TRY IT: Count how many lines of the data include the string "symm", then say that number and stop.

[Stored records]
import Summits.HubbardSuperconductivity.HubbardSuperconductivity.Theorems.AnisotropyChordTransferFibre3N1RowL2N12057

/-!
# Route `AnisotropyChord` / H0 rotor rung, LEVEL 2 row `N₁`: the cell `ν ∈ [0.012057, 0.012539]`, `a ∈ [0.3, 0.45]`

One cell of the ∀L ≥ 128 kernel certificate of the (KT-1″) trial-gap bound (piece A, stmt-HubbardSuperconductivity-23918), on the
column `colN12057` (brackets certified in `…N1RowL2N12057`): ★ `cellN12057A0300_n1 : n1CellCheckC colN12057 a₁ a₂ 2 (12/25) (30, 6) = true`
(the staged `RExpr` cell check of p2 g4–g5, one `decide`, ≈ 3 min), whence ★★ `trialGap_cellN12057A0300`: for every `L ≥ 128` and every
ground two-magnon profile with `ν = λ₂/θ² ∈ [12057/1000000, 12539/1000000]` and `a = Δf(x̂) ∈ [3/10, 9/20]`:  `(12/25)·U ≤ N₁`
(`…N1RowCellSound.trialGap_of_cellCheck`).  Compiled-evaluator forecast of the certified ratio on this cell: see the proposal note.
Generated by p2 g5's cells/mkfiles.py (HOME/hubbard-h0-rotor-p2/cells/).
Prover seat `hubbard-h0-rotor-p2` g5; helper for piece A = stmt-HubbardSuperconductivity-23918 of rung 19089
(`--supports`, helper class).  Nothing here proves superconductivity in the Hubbard model; one kernel-certified piece of ONE
conditional reduction (the GM₃ ∀L certificate, Level-2 row `N₁`); the rotor TARGET as originally worded stays FALSE (g15 verdict).
Mathlib + the tree only; no sorry.
-/

set_option linter.dupNamespace false
set_option autoImplicit false

open Literature.Analysis.ValidatedNumerics

namespace Summit.HubbardSuperconductivity.HubbardSuperconductivity.Theorems.AnisotropyChord.Transfer.Fibre3.L2.N1

/-- ★ the staged `RExpr` cell check passes with `cmin = 12/25` on `a ∈ [3/10, 9/20]` over the column `colN12057`. -/
theorem cellN12057A0300_n1 : n1CellCheckC colN12057 ((3 : ℚ) / 10) ((9 : ℚ) / 20) 2 ((12 : ℚ) / 25) (30, 6) = true := by
  decide +kernel

/-- ★★ on this cell, for EVERY `L ≥ 128` and every ground profile: `(12/25)·U ≤ N₁`. -/
theorem trialGap_cellN12057A0300 (L : ℕ) [NeZero L] (hL : 128 ≤ L) {Δ lam2 : ℝ} {f : Tor L → ℝ} (hΔ0 : 0 ≤ Δ) (hΔ1 : Δ < 1)
    (hf : IsGroundTwoMagnon L Δ lam2 f)
    (hν1 : (12057 : ℝ) / 1000000 ≤ lam2 / (2 * Real.pi / L) ^ 2) (hν2 : lam2 / (2 * Real.pi / L) ^ 2 ≤ (12539 : ℝ) / 1000000)
    (ha1 : ((3 : ℝ) / 10) ≤ Δ * f (K1 L)) (ha2 : Δ * f (K1 L) ≤ ((9 : ℝ) / 20)) :
    ((12 : ℝ) / 25) * Uunit L Δ f ≤ trialGapN1 L Δ f := by
  have h := trialGap_of_cellCheck L colN12057 ((3 : ℚ) / 10) ((9 : ℚ) / 20) ((12 : ℚ) / 25) (30, 6) cellN12057A0300_n1 colN12057_check hL hΔ0 hΔ1 hf
    (by simpa [colN12057] using hν1) (by simpa [colN12057] using hν2) (by push_cast; simpa using ha1) (by push_cast; simpa using ha2)
  simpa using h

end Summit.HubbardSuperconductivity.HubbardSuperconductivity.Theorems.AnisotropyChord.Transfer.Fibre3.L2.N1
/-- **`tr' ∘ e^* = d • tr` with `d ≠ 0`** for a morphism `e : X' ⟶ X` of smooth projective surfaces whose pull-back is
injective on `H⁴`: both `H⁴` are lines (`finrank_rat_top`), the light trace `BettiUniverse.tr` is the coordinate along a
basis vector `b`, and `d = tr'(e^* b) ≠ 0` because `e^* b ≠ 0` and `tr'` is injective (`tr_top_injective`).
[cite: VoisinHodgeI2002, §5.3.2 Thm. 5.30] -/
theorem exists_tr_comp_pull_eq_smul {X X' : SchemeOver ℂ} (hX : IsSmoothProjective 2 X) (hX' : IsSmoothProjective 2 X')
    (e : X' ⟶ X) (hinj : Function.Injective (BettiUniverse.pull e 4)) :
    ∃ d : ℚ, d ≠ 0 ∧ BettiUniverse.tr hX' 4 ∘ₗ BettiUniverse.pull e 4 = d • BettiUniverse.tr hX 4 := by
  have h1 : Module.finrank ℚ (bettiCohomology X (2 * 2)) = 1 := finrank_rat_top hX
  set b := BettiUniverse.lineBasis hX (2 * 2) h1 with hb
  refine ⟨BettiUniverse.tr hX' 4 (BettiUniverse.pull e 4 (b 0)), ?_, ?_⟩
  · intro h0
    have hb0 : BettiUniverse.pull e 4 (b 0) ≠ 0 := fun h ↦
      b.ne_zero 0 (hinj (h.trans (BettiUniverse.pull e 4).map_zero.symm))
    exact hb0 (tr_top_injective hX' (h0.trans (BettiUniverse.tr hX' 4).map_zero.symm))
  · apply b.ext
    intro i
    obtain rfl : i = 0 := Subsingleton.elim _ _
    have htr : BettiUniverse.tr hX (2 * 2) (b 0) = 1 := BettiUniverse.tr_lineBasis hX h1
    rw [LinearMap.comp_apply, LinearMap.smul_apply]
    change _ = _ • BettiUniverse.tr hX (2 * 2) (b 0)
    rw [htr, smul_eq_mul, mul_one]

/-! ### §3 The ball map between the surfaces of two hermitian spaces (scheme level) -/

section Data

variable (hU : BallQuotientUniformisedDatum) (h₃ : CMAbelianVarietyRealised)
variable {L : CMField} {ι₁ : L →+* ℂ} {V V' : HermSpace3 L ι₁}

/-- **The groups of the ball data of `P(V', Γ')` and `P(V, Γ)` are conjugate-EQUAL in `GL₃(ℂ)`** when
`B Γ' B⁻¹ = Γ` in `GL₃(L)`: `γ ↦ B^{ι₁} γ (B^{ι₁})⁻¹` maps `Γ'^{τ₁}` onto `Γ^{τ₁}` (clause `datum_Γ` of both realisations; the
two-hermitian-space, equality form of `Model.ballDatum_map_Γ_conj_le`). [folklore] -/
theorem ballDatum_map_Γ_conj_eq {Γ : Level V} {Γ' : Level V'} {γ : GL (Fin 3) L}
    (hconj : Γ'.Γ.map (MulAut.conj γ).toMonoidHom = Γ.Γ)
    (h' : (pmsCode L ι₁ V' Γ').IsAnisotropic) (h : (pmsCode L ι₁ V Γ).IsAnisotropic) :
    ((Var.ballDatum hU h₃ (pmsCode L ι₁ V' Γ') h').Γ.map
        (Matrix.GeneralLinearGroup.map (Var.ballDatum hU h₃ (pmsCode L ι₁ V' Γ') h').τ₁)).map
        (MulAut.conj (Matrix.GeneralLinearGroup.map ι₁ γ)).toMonoidHom =
      (Var.ballDatum hU h₃ (pmsCode L ι₁ V Γ) h).Γ.map
        (Matrix.GeneralLinearGroup.map (Var.ballDatum hU h₃ (pmsCode L ι₁ V Γ) h).τ₁) := by
  change (((pmsRealisation hU _).datum h').Γ.map
      (Matrix.GeneralLinearGroup.map ((pmsRealisation hU _).datum h').E.subtype)).map _ =
    ((pmsRealisation hU _).datum h).Γ.map
      (Matrix.GeneralLinearGroup.map ((pmsRealisation hU _).datum h).E.subtype)
  rw [(pmsRealisation hU (pmsCode L ι₁ V' Γ')).datum_Γ h', (pmsRealisation hU (pmsCode L ι₁ V Γ)).datum_Γ h]
  change ((Γ'.Γ.map (Matrix.GeneralLinearGroup.map ι₁.rangeRestrictFieldEquiv.toRingHom)).map
      (Matrix.GeneralLinearGroup.map ι₁.fieldRange.subtype)).map _ =
    (Γ.Γ.map (Matrix.GeneralLinearGroup.map ι₁.rangeRestrictFieldEquiv.toRingHom)).map
      (Matrix.GeneralLinearGroup.map ι₁.fieldRange.subtype)
  have hΦ : ∀ δ : GL (Fin 3) L,
      Matrix.GeneralLinearGroup.map (ι₁.fieldRange.subtype : ι₁.fieldRange →+* ℂ)
          (Matrix.GeneralLinearGroup.map ι₁.rangeRestrictFieldEquiv.toRingHom δ) =
        Matrix.GeneralLinearGroup.map ι₁ δ := fun δ ↦ by
    ext i j
    rfl
  have hcomm :
      (MulAut.conj (Matrix.GeneralLinearGroup.map ι₁ γ)).toMonoidHom.comp
          ((Matrix.GeneralLinearGroup.map (ι₁.fieldRange.subtype : ι₁.fieldRange →+* ℂ)).comp
            (Matrix.GeneralLinearGroup.map ι₁.rangeRestrictFieldEquiv.toRingHom)) =
        ((Matrix.GeneralLinearGroup.map (ι₁.fieldRange.subtype : ι₁.fieldRange →+* ℂ)).comp
          (Matrix.GeneralLinearGroup.map ι₁.rangeRestrictFieldEquiv.toRingHom)).comp
          (MulAut.conj γ).toMonoidHom := by
    ext δ : 1
    simp only [MonoidHom.comp_apply, MulEquiv.coe_toMonoidHom, MulAut.conj_apply, map_mul, map_inv, hΦ]
  calc ((Γ'.Γ.map (Matrix.GeneralLinearGroup.map ι₁.rangeRestrictFieldEquiv.toRingHom)).map
          (Matrix.GeneralLinearGroup.map ι₁.fieldRange.subtype)).map
          (MulAut.conj (Matrix.GeneralLinearGroup.map ι₁ γ)).toMonoidHom
      = (Γ'.Γ.map (MulAut.conj γ).toMonoidHom).map
          ((Matrix.GeneralLinearGroup.map (ι₁.fieldRange.subtype : ι₁.fieldRange →+* ℂ)).comp
            (Matrix.GeneralLinearGroup.map ι₁.rangeRestrictFieldEquiv.toRingHom)) := by
        simp only [Subgroup.map_map, hcomm]
    _ = Γ.Γ.map ((Matrix.GeneralLinearGroup.map (ι₁.fieldRange.subtype : ι₁.fieldRange →+* ℂ)).comp
            (Matrix.GeneralLinearGroup.map ι₁.rangeRestrictFieldEquiv.toRingHom)) := by rw [hconj]
    _ = (Γ.Γ.map (Matrix.GeneralLinearGroup.map ι₁.rangeRestrictFieldEquiv.toRingHom)).map
          (Matrix.GeneralLinearGroup.map ι₁.fieldRange.subtype) := (Subgroup.map_map _ _ _).symm

/-- The complex Gram matrix of `V'` is the transported one: `ι₁(V'.Hm) = (B^{ι₁})ᴴ · (ι₁ a • ι₁(V.Hm)) · B^{ι₁}`
(`ι₁ ∘ c̄ = conj ∘ ι₁`). [folklore] -/
theorem map_ι₁_of_formCongr {B : GL (Fin 3) L} {a : L} (h : formCongr (cmConjRingHom L) B (a • V.Hm) = V'.Hm) :
    V'.Hm.map ι₁ = ((Matrix.GeneralLinearGroup.map ι₁ B : GL (Fin 3) ℂ) : Matrix (Fin 3) (Fin 3) ℂ)ᴴ *
      (ι₁ a • V.Hm.map ι₁) * ((Matrix.GeneralLinearGroup.map ι₁ B : GL (Fin 3) ℂ) : Matrix (Fin 3) (Fin 3) ℂ) := by
  rw [← h, formCongr_map (cmConjRingHom L) ι₁ (embedding_cmConjRingHom L ι₁) B (a • V.Hm)]
  have hsmul : (a • V.Hm).map ι₁ = ι₁ a • V.Hm.map ι₁ := by
    ext i j
    simp [Matrix.map_apply, Matrix.smul_apply, map_mul, smul_eq_mul]
  rw [formCongr, hsmul]
  rfl

/-- **The transport morphism between the realising schemes** (anisotropic regime): for Landherr data `(a, B)` with
`ᵗ(c̄B) · (a • V.Hm) · B = V'.Hm`, `a` totally positive, and a level `Γ` of `V`, there is a morphism
`e : P(V', Γ.transport B …) ⟶ P(V, Γ)` over `[v] ↦ [√ι₁(a) · B^{ι₁} v]` whose pull-back on `Hⁱ(−(ℂ); ℚ)` is bijective in every
degree (Literature `UnitaryBallIsometricQuotients.exists_hom_bettiCohomology_bijective`, with `Arapura2012_Cor_15_4_6` discharged
by the tree theorem and the Hodge models `BettiUniverse.realHodgeModel hHD`).
[cite: Shimura1973, §7.2–7.3] [cite: Arapura2012, §15.4 Cor. 15.4.6] -/
theorem exists_hom_pms_transport (hHD : exists_isReal_hodgeModel) (Γ : Level V) (B : GL (Fin 3) L) {a : L}
    (ha : cmConjRingHom L a = a) (hapos : 0 < (ι₁ a).re) (ha0 : a ≠ 0)
    (h : formCongr (cmConjRingHom L) B (a • V.Hm) = V'.Hm)
    (h' : (pmsCode L ι₁ V' (Γ.transport B ha0 h)).IsAnisotropic) (hV : (pmsCode L ι₁ V Γ).IsAnisotropic) :
    ∃ e : Var.scheme hU h₃ (.pms (pmsCode L ι₁ V' (Γ.transport B ha0 h))) ⟶ Var.scheme hU h₃ (.pms (pmsCode L ι₁ V Γ)),
      ∀ i : ℕ, Function.Bijective (bettiCohomology.map e i).hom := by
  -- the scalar `r = √ι₁(a)`: real, non-zero, `r̄ r = ι₁ a`
  set r : ℝ := Real.sqrt (ι₁ a).re with hr
  have hr0 : (r : ℂ) ≠ 0 := by
    rw [Ne, Complex.ofReal_eq_zero, hr, Real.sqrt_eq_zero']
    exact not_le.mpr hapos
  have hreal : ((ι₁ a).re : ℂ) = ι₁ a := by
    apply Complex.conj_eq_iff_re.mp
    rw [← embedding_cmConjRingHom L ι₁ a, ha]
  have hrr : star (r : ℂ) * (r : ℂ) = ι₁ a := by
    rw [Complex.star_def, Complex.conj_ofReal, ← Complex.ofReal_mul, hr, Real.mul_self_sqrt hapos.le, hreal]
  have hrr' : (r : ℂ) * star (r : ℂ) = ι₁ a := by rw [mul_comm, hrr]
  -- the isometry `g = r · B^{ι₁}` as an invertible matrix
  set Bι : GL (Fin 3) ℂ := Matrix.GeneralLinearGroup.map ι₁ B with hBι
  let g : GL (Fin 3) ℂ :=
    ⟨(r : ℂ) • (Bι : Matrix (Fin 3) (Fin 3) ℂ), (r : ℂ)⁻¹ • ((Bι⁻¹ : GL (Fin 3) ℂ) : Matrix (Fin 3) (Fin 3) ℂ),
      by rw [smul_mul_smul_comm, mul_inv_cancel₀ hr0, one_smul, Units.mul_inv],
      by rw [smul_mul_smul_comm, inv_mul_cancel₀ hr0, one_smul, Units.inv_mul]⟩
  have hgval : (g : Matrix (Fin 3) (Fin 3) ℂ) = (r : ℂ) • (Bι : Matrix (Fin 3) (Fin 3) ℂ) := rfl
  -- conjugation by `g` is conjugation by `B^{ι₁}`
  have hconjg : (MulAut.conj g).toMonoidHom = (MulAut.conj Bι).toMonoidHom := by
    ext x : 1
    apply Units.ext
    show (r : ℂ) • (Bι : Matrix (Fin 3) (Fin 3) ℂ) * (x : Matrix (Fin 3) (Fin 3) ℂ) *
        ((r : ℂ)⁻¹ • ((Bι⁻¹ : GL (Fin 3) ℂ) : Matrix (Fin 3) (Fin 3) ℂ)) =
      (Bι : Matrix (Fin 3) (Fin 3) ℂ) * (x : Matrix (Fin 3) (Fin 3) ℂ) * ((Bι⁻¹ : GL (Fin 3) ℂ) : Matrix (Fin 3) (Fin 3) ℂ)
    rw [smul_mul_assoc, smul_mul_assoc, mul_smul_comm, smul_smul, mul_inv_cancel₀ hr0, one_smul]
  -- set up the two ball data
  set D := Var.ballDatum hU h₃ (pmsCode L ι₁ V Γ) hV with hD
  set D' := Var.ballDatum hU h₃ (pmsCode L ι₁ V' (Γ.transport B ha0 h)) h' with hD'
  -- isometry clause `gᴴ · H^{τ₁}(V) · g = H^{τ₁}(V')`
  have hg : (g : Matrix (Fin 3) (Fin 3) ℂ)ᴴ * D.Hℂ * (g : Matrix (Fin 3) (Fin 3) ℂ) = D'.Hℂ := by
    have e1 : (g : Matrix (Fin 3) (Fin 3) ℂ)ᴴ * V.Hm.map ι₁ * (g : Matrix (Fin 3) (Fin 3) ℂ) =
        ι₁ a • ((Bι : Matrix (Fin 3) (Fin 3) ℂ)ᴴ * V.Hm.map ι₁ * (Bι : Matrix (Fin 3) (Fin 3) ℂ)) := by
      rw [hgval, Matrix.conjTranspose_smul]
      simp only [Matrix.smul_mul, Matrix.mul_smul, smul_smul]
      first
      | rw [hrr]
      | rw [hrr']
    have e2 : V'.Hm.map ι₁ = ι₁ a • ((Bι : Matrix (Fin 3) (Fin 3) ℂ)ᴴ * V.Hm.map ι₁ * (Bι : Matrix (Fin 3) (Fin 3) ℂ)) := by
      rw [map_ι₁_of_formCongr h, hBι]
      simp only [Matrix.smul_mul, Matrix.mul_smul]
    rw [hD, hD', ballDatum_Hℂ hU h₃ Γ hV, ballDatum_Hℂ hU h₃ (Γ.transport B ha0 h) h', e1, e2]
  -- conjugate-equal groups
  have hΓ : (D'.Γ.map (Matrix.GeneralLinearGroup.map D'.τ₁)).map (MulAut.conj g).toMonoidHom =
      D.Γ.map (Matrix.GeneralLinearGroup.map D.τ₁) := by
    rw [hconjg, hBι, hD, hD']
    exact ballDatum_map_Γ_conj_eq hU h₃ (Level.map_conj_transport_Γ Γ B ha0 h) h' hV
  obtain ⟨e, -, he⟩ := UnitaryBallIsometricQuotients.exists_hom_bettiCohomology_bijective arapura2012_cor_15_4_6_holds
    ⟨BettiUniverse.realHodgeModel hHD (Var.isSmoothProjective hU h₃ (.pms (pmsCode L ι₁ V' (Γ.transport B ha0 h))))⟩
    ⟨BettiUniverse.realHodgeModel hHD (Var.isSmoothProjective hU h₃ (.pms (pmsCode L ι₁ V Γ)))⟩ hg hΓ
  exact ⟨e, he⟩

REPLY: 3